Exercise:
Copy exactly, and copy only, the lines from the one bearing "folklore energy method." through the final line of the records.

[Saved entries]

import Mathlib
import Summits.NavierStokesRegularity.NavierStokesRegularity.Theorems.LerayQuarterDissipationFiniteDissipationLiouvilleVorticityAmplitude
import Summits.NavierStokesRegularity.NavierStokesRegularity.Theorems.LerayQuarterDissipationFiniteDissipationLiouvilleThresholdLimit
import HarnessLib

/-!
# Crux `FiniteDissipationLiouville` (stmt-NavierStokesRegularity-22144): at the vorticity-amplitude
# threshold `√3/4` the localised DISSIPATION is somewhere small (the slack of the rung), and it is
# continuous along KNSS limits (threshold file 1/2)

Theorems file of route `LerayQuarterDissipation` (lead prover g15; `--supports` the crux; portrait
fact for the registered stub `stub_envelopeCriticalLiouville` of skeleton `Lines/birth.lean`;
sequel of `…VorticityAmplitude`). Navier–Stokes regularity is NOT proved by anything here; no summit
is.

`𝒟_{C,K}`: Type-I ancient mild fields `V` (KNSS gauge, `IsTypeIAncientMild C V`) with the
quarter-rate law `∫‖DV(t)‖² ≤ K/√(−t)`; `U = lerayOrbit V`, `Ω = lerayVorticity V = curl U`;
`Z_R = ∫φ_R²‖Ω‖²`, `Z_∞(s) = ∫‖Ω(s)‖²`, `D_R = ∫φ_R²|∇Ω|²_F` (squared radial cutoff `φ_R²`).
`…VorticityAmplitude.eq_zero_of_vorticity_lt`: `(−t)‖curl V‖ ≤ C_ω < √3/4` everywhere ⇒ `V ≡ 0`.
This file treats the EQUALITY case `C_ω = √3/4` by the method of `…ThresholdOne` / `…ThresholdK`,
the slack being here the DISSIPATION itself (which the rung simply discarded):

* `exists_budget_le` — the budget with the dissipation kept: under a linear stretching bound
  `2∫φ_R²⟪DUΩ,Ω⟫ ≤ κ Z_∞`, a uniform bound `Z_∞ ≤ m` and a uniform floor `D_R(σ) ≥ η` (all `σ`),
  `Z_R ≤ 2(κ m − 2η) + 2LM/R` for every `R ≥ 1` (`le_div_of_deriv_le_neg_mul_add`);
* `exists_sqCutoffDissipation_lt` — **for `‖Ω‖ ≤ C_ω ≤ √3/4` (`2κ ≤ 1`) the localised dissipation is
  somewhere small: `∀ R ≥ 1, ∀ η > 0, ∃ σ, D_R(σ) < η`** (else, with `m = sup_σ Z_∞(σ)`, the budget and
  `R → ∞` give `Z_∞ ≤ m − 4η` everywhere, contradicting the supremum);
* `tendsto_sqCutoffDissipation_zero` — `D_R` at similarity time `0` is continuous along
  KNSS-convergent sequences of the class (dominated convergence with the class-uniform bound on
  `D²U(−1)`; the vorticity gradients converge by `ThresholdOne.tendsto_fderiv_curl_slice`);
* (file 2/2 `…VorticityAmplitudeThreshold`: no singular member has `(−t)‖curl V‖ ≤ √3/4`; the collar
  `√3/4 + ε(C,K)`.)

HONEST FRAMING. `ε(C,K)` is ineffective (compactness); an explicit-threshold portrait clause of the
singular stratum, parallel to THRESHOLD ONE (`C > 1 + ε(K)`) and the dissipation threshold
(`θ(K)⁴ > 64/27 + ε'(C)`); nothing is removed from the catalogued DSS wall (`TypeIDSSLiouville`,
NECESSARY for the crux); nothing here bears on Navier–Stokes regularity or blow-up.

References: Koch–Nadirashvili–Seregin–Šverák, Acta Math. 203 (2009) §4 (compactness of the class);
folklore energy method.
-/

noncomputable section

Solution to the problem:
folklore energy method.
-/

noncomputable section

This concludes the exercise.